教育委員会は、教職員の時間外勤務などの労働実態から、その原因を明確にし、教育・労働条件の改善並びに効率的な公務の確立を一層推進していただきたいと思います。

以上、下記の内容に関し要求いたします。

教職員の勤務・労働条件の改善に関する要求

  1. 教職員の生活を守ることができるだけの賃金をアップすること。(金額の要求は秋季に行う)
  2. 昨年度まで保障されていた労働条件は元に戻すこと。
  3. 定数内教職員は確実に配置すること。
  4. 雇用と年金の確実な接続をはかるために、再任用希望者は全員希望通り雇用すること。

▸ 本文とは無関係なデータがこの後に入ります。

import Mathlib
import HarnessLib.Audit
import HarnessLib

/-!
# ROUND-16, ADDENDUM B (nsreg-p2, gen 18) — `SelfSimilarEtaBudget`: the local swirl-contrast
formula and the contrast–exponent conjecture in the `(-1)`-homogeneous axisymmetric class

Setting (`ν = 1`, `c = cos ϑ`).  A `(-1)`-homogeneous axisymmetric poloidal field is
`u = ∇ × (ψ/(ρ sin ϑ) e_φ)` with `ψ = ρ·q(c)`, `q(±1) = 0`; then `ρ u_ρ = -q'(c)` (INFLOW where
`q' > 0`), `ρ sin ϑ · u_ϑ = -q(c)`, and `η = ω_φ / r = -q''(c)/ρ³`.  The steady `η`-equation with
swirl source, `u·∇η - (Δ + (2/r)∂_r) η = ∂_z(Θ²)/r⁴`, forces along every vertical line

  `Θ²(c) = Θ₀² + F[q](c)`,
  `F[q](c) = -(1/2)(1-c²)(q²)'' - c (q²)' + q² + (1-c²)² q'''`            (`ssContrast`)

because the inertial residual is the pure third derivative `-(q²)'''/2` and the viscous one is
`[(1-c²)² q''']'/(1-c²)` (sympy certificates: kit j272512 part A — both identities and the match
with ROUND-16's funnel polynomial of kit j272044; kit j272830 — `F ≡ 0` on the whole Landau family
`q_A = 2(1-c²)/(A-c)`, the exact steady swirl-free solutions, and `F = 3a²(1-c²)²` on the Stokeslet
`q = a(1-c²)`, kernel-checked below as `ssContrast_stokeslet`).  Hence a steady self-similar swirl
needs `sup Θ² ≥ osc_{[-1,1]} F[q]` (`ssContrastOsc`).

The PASSIVE EXPONENT of the profile (ROUND-15's funnel exponent, general `q`): separable steady
solutions `Θ = ρ^γ G(c)` of `u·∇Θ = ΔΘ - (2/r)∂_rΘ` are exactly the solutions of
`(1-c²)G'' - q G' + (γ(γ-1) + γ q') G = 0`, `G(±1) = 0`; `IsPassiveExponent q γ` asks for a
positive (nodeless) one (`isPassiveExponent_rest`: `q = 0 ↦ γ = 2`, `G = 1-c²`; kit j272675:
funnel `q = (N/2)c(1-c²)` ↦ `γ(8) = 0.49`, `γ(16) = 0.066`, `γ(32) = 0.0013`, matching ROUND-15).

Kit j272512/j272675 show that the NAIVE budget (contrast per inflow Péclet²) has infimum `0`, attained
by inflow ALONG THE AXIS (`c = ±1`, where `Θ ∼ r²` is free) — and that such profiles have
`γ ≈ 2` (harmless: axis fluid carries `Θ = 0`).  The meaningful statement pairs the two functionals:

  `SelfSimilarContrastExponentIneq`:  `γ ≥ exp(-C(1 + √(osc F[q])))` for every passive exponent.

For the funnel `osc F ≈ 0.52N²` and `γ ≈ e^{-N/4}`, i.e. `γ ≈ e^{-0.35√(osc F)}`: the conjecture says
the funnel is extremal up to the constant.  Kit j272675 part (3) — `W(g₀) = min {osc F[q] : γ[q] ≤ g₀}`
over degree-12 Chebyshev profiles, 11 starts each (funnels, oblique cones, two-sheet profiles):
`W(1) = 9.23` (funnel `21.8`), `W(0.5) = 16.98` (funnel `49.3`), `W(0.25) = 35.5` (funnel `82.5`) —
ratios `0.42 / 0.34 / 0.43`, no trend to `0`, every minimiser FUNNEL-LIKE (equatorial inflow sheet
at `c = 0`, polar outflow jets); fit `√W ≈ 3.0 + 2.1·log(1/g₀)`, i.e. `γ ≳ e^{1.4}·e^{-0.47√(osc F)}`:
the conjecture stands on the optimised profiles with `C ≈ 0.5` (kit j273589 extends to `g₀ = 0.01`).
With `osc F ≤ sup Θ² ≤ R_Γ²` this is the self-similar shadow of ROUND-16's profile
`ExpSwirlGaugedLaw 1` (`γ₁(S) ≳ e^{-C S}`).

hard core evaded: all eight — pure ODE/real analysis about a model class; no NS statement.
-/

namespace Summit.NavierStokesRegularity.NavierStokesRegularity.Theorems.SelfSimilarEtaBudget

open Set Real

/-- The local swirl-contrast formula `F[q](c)` of the `(-1)`-homogeneous class (memo ADDENDUM B). -/
noncomputable def ssContrast (q : ℝ → ℝ) (c : ℝ) : ℝ :=
  -(1/2) * (1 - c ^ 2) * iteratedDeriv 2 (fun x => q x ^ 2) c - c * deriv (fun x => q x ^ 2) c
    + q c ^ 2 + (1 - c ^ 2) ^ 2 * iteratedDeriv 3 q c

/-- Its oscillation over `[-1,1]` = the minimal swirl contrast `sup Θ² - inf Θ²` a steady
self-similar swirl must carry on top of the poloidal profile `q`. -/
noncomputable def ssContrastOsc (q : ℝ → ℝ) : ℝ :=
  sSup (ssContrast q '' Icc (-1) 1) - sInf (ssContrast q '' Icc (-1) 1)

/-- The inflow Péclet number of the profile: `sup_c (ρ u_ρ)⁻ = sup_{[-1,1]} q'`. -/
noncomputable def ssInflowPeclet (q : ℝ → ℝ) : ℝ :=
  sSup ((fun c => deriv q c) '' Icc (-1) 1)

/-- `γ > 0` is a PASSIVE EXPONENT of the profile `q`: the separable steady swirl equation in the
drift of `q` has a positive solution `ρ^γ G(cos ϑ)` vanishing on the axis. -/
def IsPassiveExponent (q : ℝ → ℝ) (γ : ℝ) : Prop :=
  0 < γ ∧ ∃ G : ℝ → ℝ, ContDiff ℝ 2 G ∧ G 1 = 0 ∧ G (-1) = 0 ∧ (∀ c ∈ Ioo (-1 : ℝ) 1, 0 < G c) ∧
    ∀ c ∈ Ioo (-1 : ℝ) 1,
      (1 - c ^ 2) * iteratedDeriv 2 G c - q c * deriv G c + (γ * (γ - 1) + γ * deriv q c) * G c = 0

/-! ### Kernel checks of the two functionals on the explicit profiles -/

/-- Calculus helper (`hasDerivAt_sq_stokeslet`). -/
private lemma hasDerivAt_sq_stokeslet (a x : ℝ) :
    HasDerivAt (fun x : ℝ => (a * (1 - x ^ 2)) ^ 2) (-4 * a ^ 2 * x + 4 * a ^ 2 * x ^ 3) x := by
  have h := (((hasDerivAt_pow 2 x).const_sub 1).const_mul a).pow 2
  exact h.congr_deriv (by ring)

/-- Calculus helper (`deriv_sq_stokeslet`). -/
private lemma deriv_sq_stokeslet (a : ℝ) :
    deriv (fun x : ℝ => (a * (1 - x ^ 2)) ^ 2) = fun x => -4 * a ^ 2 * x + 4 * a ^ 2 * x ^ 3 :=
  funext fun x => (hasDerivAt_sq_stokeslet a x).deriv

/-- Calculus helper (`hasDerivAt_dsq_stokeslet`). -/
private lemma hasDerivAt_dsq_stokeslet (a x : ℝ) :
    HasDerivAt (fun x : ℝ => -4 * a ^ 2 * x + 4 * a ^ 2 * x ^ 3) (a ^ 2 * (12 * x ^ 2 - 4)) x := by
  have h := ((hasDerivAt_id' x).const_mul (-4 * a ^ 2)).add ((hasDerivAt_pow 3 x).const_mul (4 * a ^ 2))
  exact h.congr_deriv (by ring)

/-- Calculus helper (`iteratedDeriv_two_sq_stokeslet`). -/
private lemma iteratedDeriv_two_sq_stokeslet (a c : ℝ) :
    iteratedDeriv 2 (fun x : ℝ => (a * (1 - x ^ 2)) ^ 2) c = a ^ 2 * (12 * c ^ 2 - 4) := by
  rw [iteratedDeriv_succ, iteratedDeriv_one, deriv_sq_stokeslet]
  exact (hasDerivAt_dsq_stokeslet a c).deriv

/-- Calculus helper (`hasDerivAt_stokeslet`). -/
private lemma hasDerivAt_stokeslet (a x : ℝ) :
    HasDerivAt (fun x : ℝ => a * (1 - x ^ 2)) (-2 * a * x) x := by
  have h := ((hasDerivAt_pow 2 x).const_sub 1).const_mul a
  exact h.congr_deriv (by ring)

/-- Calculus helper (`deriv_stokeslet`). -/
private lemma deriv_stokeslet (a : ℝ) :
    deriv (fun x : ℝ => a * (1 - x ^ 2)) = fun x => -2 * a * x :=
  funext fun x => (hasDerivAt_stokeslet a x).deriv

/-- Calculus helper (`hasDerivAt_lin`). -/
private lemma hasDerivAt_lin (b x : ℝ) : HasDerivAt (fun x : ℝ => b * x) b x := by
  have h := (hasDerivAt_id' x).const_mul b
  exact h.congr_deriv (by ring)

/-- Calculus helper (`deriv_lin`). -/
private lemma deriv_lin (b : ℝ) : deriv (fun x : ℝ => b * x) = fun _ => b :=
  funext fun x => (hasDerivAt_lin b x).deriv

/-- Calculus helper (`iteratedDeriv_three_stokeslet`). -/
private lemma iteratedDeriv_three_stokeslet (a c : ℝ) :
    iteratedDeriv 3 (fun x : ℝ => a * (1 - x ^ 2)) c = 0 := by
  rw [iteratedDeriv_succ, iteratedDeriv_succ, iteratedDeriv_one, deriv_stokeslet, deriv_lin]
  simp

/-- KERNEL CHECK 1 (Stokeslet, = kit j272830): `F[a(1-c²)] = 3a²(1-c²)²` — zero viscous cost
(the third derivative of `q` vanishes: an exact Stokes flow) and inertial cost `3a²`. -/
theorem ssContrast_stokeslet (a c : ℝ) :
    ssContrast (fun x => a * (1 - x ^ 2)) c = 3 * a ^ 2 * (1 - c ^ 2) ^ 2 := by
  unfold ssContrast
  rw [iteratedDeriv_two_sq_stokeslet, iteratedDeriv_three_stokeslet, deriv_sq_stokeslet]
  ring

/-- Calculus helper (`hasDerivAt_rest`). -/
private lemma hasDerivAt_rest (x : ℝ) : HasDerivAt (fun x : ℝ => 1 - x ^ 2) (-2 * x) x := by
  have h := (hasDerivAt_pow 2 x).const_sub 1
  exact h.congr_deriv (by ring)

/-- Calculus helper (`iteratedDeriv_two_rest`). -/
private lemma iteratedDeriv_two_rest (c : ℝ) : iteratedDeriv 2 (fun x : ℝ => 1 - x ^ 2) c = -2 := by
  rw [iteratedDeriv_succ, iteratedDeriv_one,
    show deriv (fun x : ℝ => 1 - x ^ 2) = fun x => -2 * x from funext fun x => (hasDerivAt_rest x).deriv,
    deriv_lin]

/-- KERNEL CHECK 2 (fluid at rest, = kit j272675 `gamma[q=0] = 2`): with no drift the passive
exponent is the smooth value `2`, carried by `G = 1 - c² = sin²ϑ` (`Θ = r²`). -/
theorem isPassiveExponent_rest : IsPassiveExponent (fun _ => 0) 2 := by
  refine ⟨by norm_num, fun c => 1 - c ^ 2, by fun_prop, by norm_num, by norm_num, ?_, ?_⟩
  · intro c hc
    have h1 := hc.1
    have h2 := hc.2
    nlinarith
  · intro c _
    rw [iteratedDeriv_two_rest]
    simp only [deriv_const', mul_zero, add_zero, zero_mul, sub_zero]
    ring

/-- The ground passive exponent of a profile (an infimum; `= 2` at rest, `→ 0` exponentially
along ROUND-15's funnel family by kit j272675). -/
noncomputable def ssGroundExponent (q : ℝ → ℝ) : ℝ :=
  sInf {γ : ℝ | IsPassiveExponent q γ}

/-- ROUND-16 ADDENDUM B — the SELF-SIMILAR CONTRAST–EXPONENT INEQUALITY (open; the self-similar
shadow of `SwirlGaugedTower.ExpSwirlGaugedLaw 1`): a bad passive Hölder exponent at the axis
point forces a large swirl contrast, at the exponential rate realised by the funnel
(`γ_funnel ≈ e^{-0.35 √(osc F)}`).  Profiles with inflow along the axis have small contrast but
`γ ≈ 2` (kit j272675), so the inequality is not threatened by them; at prescribed `γ ≤ g₀`
(`g₀ = 1, 0.5, 0.25`) the cheapest profiles found are funnel-like with `0.34–0.43` of the funnel's
contrast (kit j272675 part 3), consistent with `C ≈ 0.5`. -/
@[conjecture]
def SelfSimilarContrastExponentIneq : Prop :=
  ∃ C : ℝ, 0 < C ∧ ∀ q : ℝ → ℝ, ContDiff ℝ 3 q → q 1 = 0 → q (-1) = 0 →
    ∀ γ : ℝ, IsPassiveExponent q γ → Real.exp (-(C * (1 + Real.sqrt (ssContrastOsc q)))) ≤ γ

/-- The same with the physical normalisation made explicit: contrast bounded by the squared swirl
Reynolds number `S²` gives an exponent floor `e^{-C(1+S)}` — the statement ROUND-16 §1c predicts. -/
theorem exponent_floor_of_contrast_le (h : SelfSimilarContrastExponentIneq) :
    ∃ C : ℝ, 0 < C ∧ ∀ q : ℝ → ℝ, ContDiff ℝ 3 q → q 1 = 0 → q (-1) = 0 →
      ∀ S : ℝ, 0 ≤ S → ssContrastOsc q ≤ S ^ 2 →
        ∀ γ : ℝ, IsPassiveExponent q γ → Real.exp (-(C * (1 + S))) ≤ γ := by
  obtain ⟨C, hC, hq⟩ := h
  refine ⟨C, hC, fun q h3 h1 h1' S hS hle γ hγ => le_trans ?_ (hq q h3 h1 h1' γ hγ)⟩
  apply Real.exp_le_exp.mpr
  have : Real.sqrt (ssContrastOsc q) ≤ S := by
    calc Real.sqrt (ssContrastOsc q) ≤ Real.sqrt (S ^ 2) := Real.sqrt_le_sqrt hle
      _ = S := Real.sqrt_sq hS
  nlinarith

end Summit.NavierStokesRegularity.NavierStokesRegularity.Theorems.SelfSimilarEtaBudget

教職員がその本務である教育実践に希望と情熱をもって取り組むことができる教育環境の見直しに関する要求項目

教職員の超過勤務、過密労働排除のための施策に関する要求

  1. 市独自の予算措置により教員定数を増やし、小、中学校すべての学級を35人以下学級とすること。
  2. 子どもと向き合う時間の確保や学力向上のための教材研究の時間確保、成績・評価、採点の時間、事務処理など教員の本務遂行に必要な時間を確保するための具体的方策として、教員の授業時数を削減すること。全ての教員の授業時数を小学校では20時間以下、中学校では、16時間以下とし、授業時数や校務分掌などで過重な負担を強いられている教員が多数いる現状を改善すること。
  3. 使用者の責任において、長時間過密・過重労働の原因でもある各種業務の廃止、縮小など、業務改善にとりくみ、労基法が定める適正な労働時間実現のための具体的施策を講ずること

勤務時間の適正管理及び超過勤務に対する適切な削減措置に関する要求

  1. 管理職は、出退勤記録をもとに教職員の在校時間を常に把握し、超過勤務や過重労働など健康破壊につながる勤務実態が明らかな場合には、削減のために必要な具体的措置を講じること。
  2. 出退勤時間については、管理職が確実に職員の出退勤時間を把握し、事実と違う時刻の入力などがないようにすること。
  3. 学期末、学年末などに行う成績、評価などの必要不可欠な職務遂行に対しては、勤務時間内で行えるよう短縮授業などを活用し適正な時間を確保すること。また、生徒指導、保護者対応などにより時間外勤務が発生する場合は、その超過分に見合う適切な割り振りを補償すること。

中学校における勤務軽減に関する要求

週1回の「ノー部活動」の日を徹底し、担当教諭や生徒が心身ともに休養できる日をつくること。また、休日の部活動に参加した教職員には適切な手当の支給・割振りや元気回復措置を行うこと。

教育現場にそぐわない競争原理を導入し、学校から豊かに人間関係を 育む土壌をなくす等のゆがみを助長する「全国学力テスト」(全国・学習状況調査)は多くの問題をはらんでいる。また、市独自の学力テスト、単元末テストの導入、過去問対策、裁量制ひまわり塾、放課後の補充学習などで、教師や児童・生徒をさらに多忙化に追い込むことはしないこと。

ますます多忙を助長する新体力テストの全学年での実施をやめること。また。行き過ぎた反復練習をやめさせること。